* [Work request]: Return all lines from the listing below in which the string "Literal" occurs.

* [Input records]:
/-- The three degrees of a failing tuple are naturals `≤ n − 1` with `t₁, t₂ ≤ t`; an ENTANGLED one has `1 ≤ t₁`, `1 ≤ t₂`
and `t + 1 ≤ t₁ + t₂` (pure cardinal bookkeeping). -/
theorem bidegree_bounds (hn : 1 ≤ n)
    (hlt : Algebra.trdeg ℚ ↥(adjoin ℚ (Set.range z ∪ Set.range (Complex.exp ∘ z))) < (n : Cardinal))
    (hent : Algebra.trdeg ℚ ↥(adjoin ℚ (Set.range z ∪ Set.range (Complex.exp ∘ z))) <
      Algebra.trdeg ℚ ↥(adjoin ℚ (Set.range z)) + Algebra.trdeg ℚ ↥(adjoin ℚ (Set.range (Complex.exp ∘ z)))) :
    ∃ kt k₁ k₂ : ℕ, Algebra.trdeg ℚ ↥(adjoin ℚ (Set.range z ∪ Set.range (Complex.exp ∘ z))) = kt ∧
      Algebra.trdeg ℚ ↥(adjoin ℚ (Set.range z)) = k₁ ∧
      Algebra.trdeg ℚ ↥(adjoin ℚ (Set.range (Complex.exp ∘ z))) = k₂ ∧
      kt ≤ n - 1 ∧ k₁ ≤ kt ∧ k₂ ≤ kt ∧ 1 ≤ k₁ ∧ 1 ≤ k₂ ∧ kt + 1 ≤ k₁ + k₂ := by
  have ht := trdeg_le_pred_of_fail hn hlt
  have h1 := trdeg_args_le z
  have h2 := trdeg_vals_le z
  obtain ⟨kt, hkt⟩ := Cardinal.lt_aleph0.1 (lt_of_le_of_lt ht Cardinal.natCast_lt_aleph0)
  obtain ⟨k₁, hk₁⟩ := Cardinal.lt_aleph0.1 (lt_of_le_of_lt (h1.trans ht) Cardinal.natCast_lt_aleph0)
  obtain ⟨k₂, hk₂⟩ := Cardinal.lt_aleph0.1 (lt_of_le_of_lt (h2.trans ht) Cardinal.natCast_lt_aleph0)
  refine ⟨kt, k₁, k₂, hkt, hk₁, hk₂, ?_, ?_, ?_, ?_, ?_, ?_⟩
  · rw [hkt] at ht; exact_mod_cast ht
  · rw [hkt, hk₁] at h1; exact_mod_cast h1
  · rw [hkt, hk₂] at h2; exact_mod_cast h2
  · rw [hkt, hk₁, hk₂] at hent; rw [hkt, hk₂] at h2
    have h' : kt < k₁ + k₂ := by exact_mod_cast hent
    have h2' : k₂ ≤ kt := by exact_mod_cast h2
    omega
  · rw [hkt, hk₁, hk₂] at hent; rw [hkt, hk₁] at h1
    have h' : kt < k₁ + k₂ := by exact_mod_cast hent
    have h1' : k₁ ≤ kt := by exact_mod_cast h1
    omega
  · rw [hkt, hk₁, hk₂] at hent
    have h' : kt < k₁ + k₂ := by exact_mod_cast hent
    omega

/-- THE n = 3 TRICHOTOMY: a span-minimal entangled failure of length 3 has `trdeg ℚ(z, e^z) = 2` and bidegree
`(trdeg ℚ(z), trdeg ℚ(e^z)) ∈ {(1,2), (2,1), (2,2)}` — «arguments on a curve» | «values on a curve» | «interalgebraic». -/
theorem trichotomy_three {z : Fin 3 → ℂ} (hz : LinearIndependent ℚ z)
    (hmin : ∀ (m : ℕ), m < 3 → ∀ (w : Fin m → ℂ), LinearIndependent ℚ w →
      (∀ i, w i ∈ Submodule.span ℚ (Set.range z)) →
      (m : Cardinal) ≤ Algebra.trdeg ℚ ↥(IntermediateField.adjoin ℚ (Set.range w ∪ Set.range (Complex.exp ∘ w))))
    (hlt : Algebra.trdeg ℚ ↥(adjoin ℚ (Set.range z ∪ Set.range (Complex.exp ∘ z))) < ((3 : ℕ) : Cardinal))
    (hent : Algebra.trdeg ℚ ↥(adjoin ℚ (Set.range z ∪ Set.range (Complex.exp ∘ z))) <
      Algebra.trdeg ℚ ↥(adjoin ℚ (Set.range z)) + Algebra.trdeg ℚ ↥(adjoin ℚ (Set.range (Complex.exp ∘ z)))) :
    Algebra.trdeg ℚ ↥(adjoin ℚ (Set.range z ∪ Set.range (Complex.exp ∘ z))) = 2 ∧
      ((Algebra.trdeg ℚ ↥(adjoin ℚ (Set.range z)) = 1 ∧ Algebra.trdeg ℚ ↥(adjoin ℚ (Set.range (Complex.exp ∘ z))) = 2) ∨
       (Algebra.trdeg ℚ ↥(adjoin ℚ (Set.range z)) = 2 ∧ Algebra.trdeg ℚ ↥(adjoin ℚ (Set.range (Complex.exp ∘ z))) = 1) ∨
       (Algebra.trdeg ℚ ↥(adjoin ℚ (Set.range z)) = 2 ∧ Algebra.trdeg ℚ ↥(adjoin ℚ (Set.range (Complex.exp ∘ z))) = 2)) := by
  have htight := tight_of_spanMinimal hz hmin (by norm_num) hlt
  obtain ⟨kt, k₁, k₂, hkt, hk₁, hk₂, hle, h1, h2, h1', h2', hsum⟩ := bidegree_bounds (by norm_num) hlt hent
  have hkt2 : kt = 2 := by
    rw [hkt] at htight
    have : (kt : Cardinal) = ((2 : ℕ) : Cardinal) := by simpa using htight
    exact_mod_cast this
  subst hkt2
  refine ⟨by rw [hkt]; norm_cast, ?_⟩
  rw [hk₁, hk₂]
  have : (k₁ = 1 ∧ k₂ = 2) ∨ (k₁ = 2 ∧ k₂ = 1) ∨ (k₁ = 2 ∧ k₂ = 2) := by omega
  rcases this with ⟨rfl, rfl⟩ | ⟨rfl, rfl⟩ | ⟨rfl, rfl⟩
  · exact Or.inl ⟨by norm_cast, by norm_cast⟩
  · exact Or.inr (Or.inl ⟨by norm_cast, by norm_cast⟩)
  · exact Or.inr (Or.inr ⟨by norm_cast, by norm_cast⟩)

/-- Under a failure, ℛ's inserted hypothesis «full argument degree» says the VALUES ARE ALGEBRAIC OVER THE ARGUMENTS:
`trdeg ℚ(z) = trdeg ℚ(z, e^z)`. -/
theorem args_eq_total_of_full (hn : 1 ≤ n)
    (hlt : Algebra.trdeg ℚ ↥(adjoin ℚ (Set.range z ∪ Set.range (Complex.exp ∘ z))) < (n : Cardinal))
    (hfull : ((n - 1 : ℕ) : Cardinal) ≤ Algebra.trdeg ℚ ↥(adjoin ℚ (Set.range z))) :
    Algebra.trdeg ℚ ↥(adjoin ℚ (Set.range z)) =
      Algebra.trdeg ℚ ↥(adjoin ℚ (Set.range z ∪ Set.range (Complex.exp ∘ z))) :=
  le_antisymm (trdeg_args_le z) ((trdeg_le_pred_of_fail hn hlt).trans hfull)

end Bidegree

/-! ## §3  DECIDED CELLS of the round-9 piece 𝒜 (conclusion `n − 1 ≤ trdeg ℚ(z)` proved outright) -/

/-- Nesterenko 1996 restricted to `(π, e^π)` and pushed into `ℂ`, modulo the tree's named fact `nesterenko`
(PROVED in the tree: `Literature.NumberTheory.Transcendental.nesterenko_holds`; discharge = `algebraicIndependent_pi_exp_pi
nesterenko_holds`).  Transport as in `Theorems/AclSubsetLogFreeCore/Negative/ExpAclDefinability.lean`.
[cite: NesterenkoPhilippon2001, Ch. 3 Corollary 1.2] [cite: Nesterenko1996SbMath, Theorem 1, Corollary] -/
theorem algebraicIndependent_pi_exp_pi (hN : nesterenko) :
    AlgebraicIndependent ℚ ![(Real.pi : ℂ), Complex.exp Real.pi] := by
  have h3 : AlgebraicIndependent ℚ ![Real.pi, Real.exp Real.pi, Real.Gamma (1 / 4)] := hN
  have h2 : AlgebraicIndependent ℚ ![Real.pi, Real.exp Real.pi] := by
    have := h3.comp Fin.castSucc (Fin.castSucc_injective 2)
    convert this using 1
    ext i; fin_cases i <;> rfl
  have hf : Function.Injective ((Complex.ofRealHom).toRatAlgHom) := fun a b h =>
    Complex.ofReal_injective (by simpa using h)
  have hmap := h2.map' (f := (Complex.ofRealHom).toRatAlgHom) hf
  convert hmap using 1
  ext i; fin_cases i <;> simp [Complex.ofReal_exp]

/-- NESTERENKO CELL (all n): a span whose argument field contains `π` and `e^π` has argument degree ≥ 2. -/
theorem two_le_argDegree_of_pi_expPi_mem (hN : nesterenko) {n : ℕ} (z : Fin n → ℂ)
    (hπ : (Real.pi : ℂ) ∈ adjoin ℚ (Set.range z)) (he : Complex.exp Real.pi ∈ adjoin ℚ (Set.range z)) :
    (2 : Cardinal) ≤ Algebra.trdeg ℚ ↥(adjoin ℚ (Set.range z)) := by
  have h := le_trdeg_of_algebraicIndependent_mem (adjoin ℚ (Set.range z)) (algebraicIndependent_pi_exp_pi hN)
    (fun i => by fin_cases i <;> simp [hπ, he])
  simpa using h

/-- 𝒜 DECIDED on the Nesterenko cell at n = 3: `((3 − 1 : ℕ) : Cardinal) ≤ trdeg ℚ(z)` for EVERY `z : Fin 3 → ℂ` whose argument
field contains `π, e^π` (spans of (iπ, π, e^π), (1, π, e^π), (log 2, π, e^π), (π, e^π, e^{e^π})); Schanuel is OPEN on each. -/
theorem argFull_three_of_pi_expPi_mem (hN : nesterenko) (z : Fin 3 → ℂ)
    (hπ : (Real.pi : ℂ) ∈ adjoin ℚ (Set.range z)) (he : Complex.exp Real.pi ∈ adjoin ℚ (Set.range z)) :
    ((3 - 1 : ℕ) : Cardinal) ≤ Algebra.trdeg ℚ ↥(IntermediateField.adjoin ℚ (Set.range z)) := by
  simpa using two_le_argDegree_of_pi_expPi_mem hN z hπ he

/-- LINDEMANN–WEIERSTRASS CELLS (all n, m; unconditional): a span whose argument field contains `e^{a₁}, …, e^{a_m}` with `aⱼ`
algebraic and ℚ-linearly independent has argument degree ≥ m. -/
theorem le_argDegree_of_exp_algebraic_mem {n m : ℕ} (z : Fin n → ℂ) (a : Fin m → ℂ)
    (halg : ∀ j, IsAlgebraic ℚ (a j)) (hli : LinearIndependent ℚ a)
    (hmem : ∀ j, Complex.exp (a j) ∈ adjoin ℚ (Set.range z)) :
    (m : Cardinal) ≤ Algebra.trdeg ℚ ↥(adjoin ℚ (Set.range z)) :=
  le_trdeg_of_algebraicIndependent_mem (adjoin ℚ (Set.range z))
    (Literature.NumberTheory.Transcendental.LindemannWeierstrass.AlgIndep_holds m a halg hli) hmem

/-- 𝒜 DECIDED on the Lindemann–Weierstrass cells (every n): `n − 1 ≤ trdeg ℚ(z)` for every `z : Fin n → ℂ` whose argument field
contains `n − 1` exponentials of ℚ-l.i. algebraic numbers; Schanuel is OPEN there (e.g. (1, e, e^{√2})). -/
theorem argFull_of_exp_algebraic_mem {n : ℕ} (z : Fin n → ℂ) (a : Fin (n - 1) → ℂ)
    (halg : ∀ j, IsAlgebraic ℚ (a j)) (hli : LinearIndependent ℚ a)
    (hmem : ∀ j, Complex.exp (a j) ∈ adjoin ℚ (Set.range z)) :
    ((n - 1 : ℕ) : Cardinal) ≤ Algebra.trdeg ℚ ↥(IntermediateField.adjoin ℚ (Set.range z)) :=
  le_argDegree_of_exp_algebraic_mem z a halg hli hmem

/-- Literal instance: `(iπ, π, e^π)` is argument-full (modulo `nesterenko`). -/
theorem argFull_ipi_pi_expPi (hN : nesterenko) :
    ((3 - 1 : ℕ) : Cardinal) ≤
      Algebra.trdeg ℚ ↥(IntermediateField.adjoin ℚ (Set.range ![(Real.pi : ℂ) * I, (Real.pi : ℂ), Complex.exp Real.pi])) :=
  argFull_three_of_pi_expPi_mem hN _ (subset_adjoin ℚ _ ⟨1, rfl⟩) (subset_adjoin ℚ _ ⟨2, rfl⟩)

/-- Literal instance (unconditional): `(1, e, e^α)` with `α` algebraic, `1, α` ℚ-l.i., is argument-full. -/
theorem argFull_one_e_expAlg (α : ℂ) (hα : IsAlgebraic ℚ α) (hli : LinearIndependent ℚ ![(1 : ℂ), α]) :
    ((3 - 1 : ℕ) : Cardinal) ≤
      Algebra.trdeg ℚ ↥(IntermediateField.adjoin ℚ (Set.range ![(1 : ℂ), Complex.exp 1, Complex.exp α])) := by
  refine argFull_of_exp_algebraic_mem _ ![(1 : ℂ), α] (fun j => ?_) hli (fun j => ?_)
  · fin_cases j
    · exact isAlgebraic_one
    · exact hα
  · fin_cases j
    · exact subset_adjoin ℚ _ ⟨1, rfl⟩
    · exact subset_adjoin ℚ _ ⟨2, rfl⟩

/-! ## §4  CERTIFIED MEMBERS of 𝒜's class (arguments on a curve): they have LEFT the round-9 residual -/

/-- The e-tower `(1, e, e²)` has argument degree ≤ 1. -/
theorem eTower_argDegree_le_one :
    Algebra.trdeg ℚ ↥(adjoin ℚ (Set.range ![(1 : ℂ), Complex.exp 1, Complex.exp 1 ^ 2])) ≤ 1 := by
  refine trdeg_args_le_one_of_isAlgebraic_adjoin_singleton _ (Complex.exp 1) fun i => ?_
  have he : Complex.exp 1 ∈ adjoin ℚ ({Complex.exp 1} : Set ℂ) := subset_adjoin ℚ _ rfl
  fin_cases i
  · exact isAlgebraic_of_mem_adjoin (one_mem _)
  · exact isAlgebraic_of_mem_adjoin he
  · exact isAlgebraic_of_mem_adjoin (pow_mem he 2)

/-- Hence the e-tower violates ℛ's inserted hypothesis `((3 − 1 : ℕ) : Cardinal) ≤ trdeg ℚ(z)`. -/
theorem eTower_not_argFull :
    ¬ ((3 - 1 : ℕ) : Cardinal) ≤ Algebra.trdeg ℚ ↥(adjoin ℚ (Set.range ![(1 : ℂ), Complex.exp 1, Complex.exp 1 ^ 2])) := by
  intro h
  have h2 : (2 : Cardinal) ≤ 1 := (by simpa using h : (2 : Cardinal) ≤ _).trans eTower_argDegree_le_one
  exact absurd h2 (by norm_num)

/-- Gel'fond–Diaz towers `ℓ · (1, β, β²)` (`β` algebraic; `ℓ = log α`) have argument degree ≤ 1. -/
theorem gelfondTower_argDegree_le_one {ℓ β : ℂ} (hβ : IsAlgebraic ℚ β) :
    Algebra.trdeg ℚ ↥(adjoin ℚ (Set.range ![ℓ, β * ℓ, β ^ 2 * ℓ])) ≤ 1 := by
  refine trdeg_args_le_one_of_isAlgebraic_adjoin_singleton _ ℓ fun i => ?_
  have hℓ : IsAlgebraic ↥(adjoin ℚ ({ℓ} : Set ℂ)) ℓ := isAlgebraic_of_mem_adjoin (subset_adjoin ℚ _ rfl)
  have hβ' : IsAlgebraic ↥(adjoin ℚ ({ℓ} : Set ℂ)) β := hβ.tower_top _
  fin_cases i
  · exact hℓ
  · exact hβ'.mul hℓ
  · exact (hβ'.pow 2).mul hℓ

/-- `(1, π, π²)` has argument degree ≤ 1. -/
theorem piTower_argDegree_le_one :
    Algebra.trdeg ℚ ↥(adjoin ℚ (Set.range ![(1 : ℂ), (Real.pi : ℂ), (Real.pi : ℂ) ^ 2])) ≤ 1 := by
  refine trdeg_args_le_one_of_isAlgebraic_adjoin_singleton _ (Real.pi : ℂ) fun i => ?_
  have hπ : (Real.pi : ℂ) ∈ adjoin ℚ ({(Real.pi : ℂ)} : Set ℂ) := subset_adjoin ℚ _ rfl
  fin_cases i
  · exact isAlgebraic_of_mem_adjoin (one_mem _)
  · exact isAlgebraic_of_mem_adjoin hπ
  · exact isAlgebraic_of_mem_adjoin (pow_mem hπ 2)

/-- ARGUMENTS ON A CURVE never meet the round-9 residual at n = 3. -/
theorem not_argFull_of_args_on_curve (z : Fin 3 → ℂ) (θ : ℂ)
    (h : ∀ i, IsAlgebraic ↥(adjoin ℚ ({θ} : Set ℂ)) (z i)) :
    ¬ ((3 - 1 : ℕ) : Cardinal) ≤ Algebra.trdeg ℚ ↥(IntermediateField.adjoin ℚ (Set.range z)) := by
  intro hfull
  have h2 : (2 : Cardinal) ≤ 1 :=
    (by simpa using hfull : (2 : Cardinal) ≤ _).trans (trdeg_args_le_one_of_isAlgebraic_adjoin_singleton z θ h)
  exact absurd h2 (by norm_num)

/-! ## §5  Why the argument side first: the e-tower is VALUE-FULL -/

/-- `ℚ(z, e^z) = ℚ(e^z)` for the e-tower `z = (1, e, e²)`. -/
theorem eTower_valueField_eq_total :
    adjoin ℚ (Set.range ![(1 : ℂ), Complex.exp 1, Complex.exp 1 ^ 2] ∪
        Set.range (Complex.exp ∘ ![(1 : ℂ), Complex.exp 1, Complex.exp 1 ^ 2])) =
      adjoin ℚ (Set.range (Complex.exp ∘ ![(1 : ℂ), Complex.exp 1, Complex.exp 1 ^ 2])) := by
  refine le_antisymm (adjoin_le_iff.mpr ?_) (adjoin.mono ℚ _ _ Set.subset_union_right)
  have he : Complex.exp 1 ∈ adjoin ℚ (Set.range (Complex.exp ∘ ![(1 : ℂ), Complex.exp 1, Complex.exp 1 ^ 2])) :=
    subset_adjoin ℚ _ ⟨0, by simp⟩
  rintro x (⟨i, rfl⟩ | hx)
  · fin_cases i
    · exact one_mem _
    · exact he
    · exact pow_mem he 2
  · exact subset_adjoin ℚ _ hx

/-- Value degree = total degree for the e-tower. -/
theorem eTower_valDegree_eq_total :
    Algebra.trdeg ℚ ↥(adjoin ℚ (Set.range (Complex.exp ∘ ![(1 : ℂ), Complex.exp 1, Complex.exp 1 ^ 2]))) =
      Algebra.trdeg ℚ ↥(adjoin ℚ (Set.range ![(1 : ℂ), Complex.exp 1, Complex.exp 1 ^ 2] ∪
        Set.range (Complex.exp ∘ ![(1 : ℂ), Complex.exp 1, Complex.exp 1 ^ 2]))) := by
  rw [eTower_valueField_eq_total]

* [Your solution]:
/-- Literal instance: `(iπ, π, e^π)` is argument-full (modulo `nesterenko`). -/
/-- Literal instance (unconditional): `(1, e, e^α)` with `α` algebraic, `1, α` ℚ-l.i., is argument-full. -/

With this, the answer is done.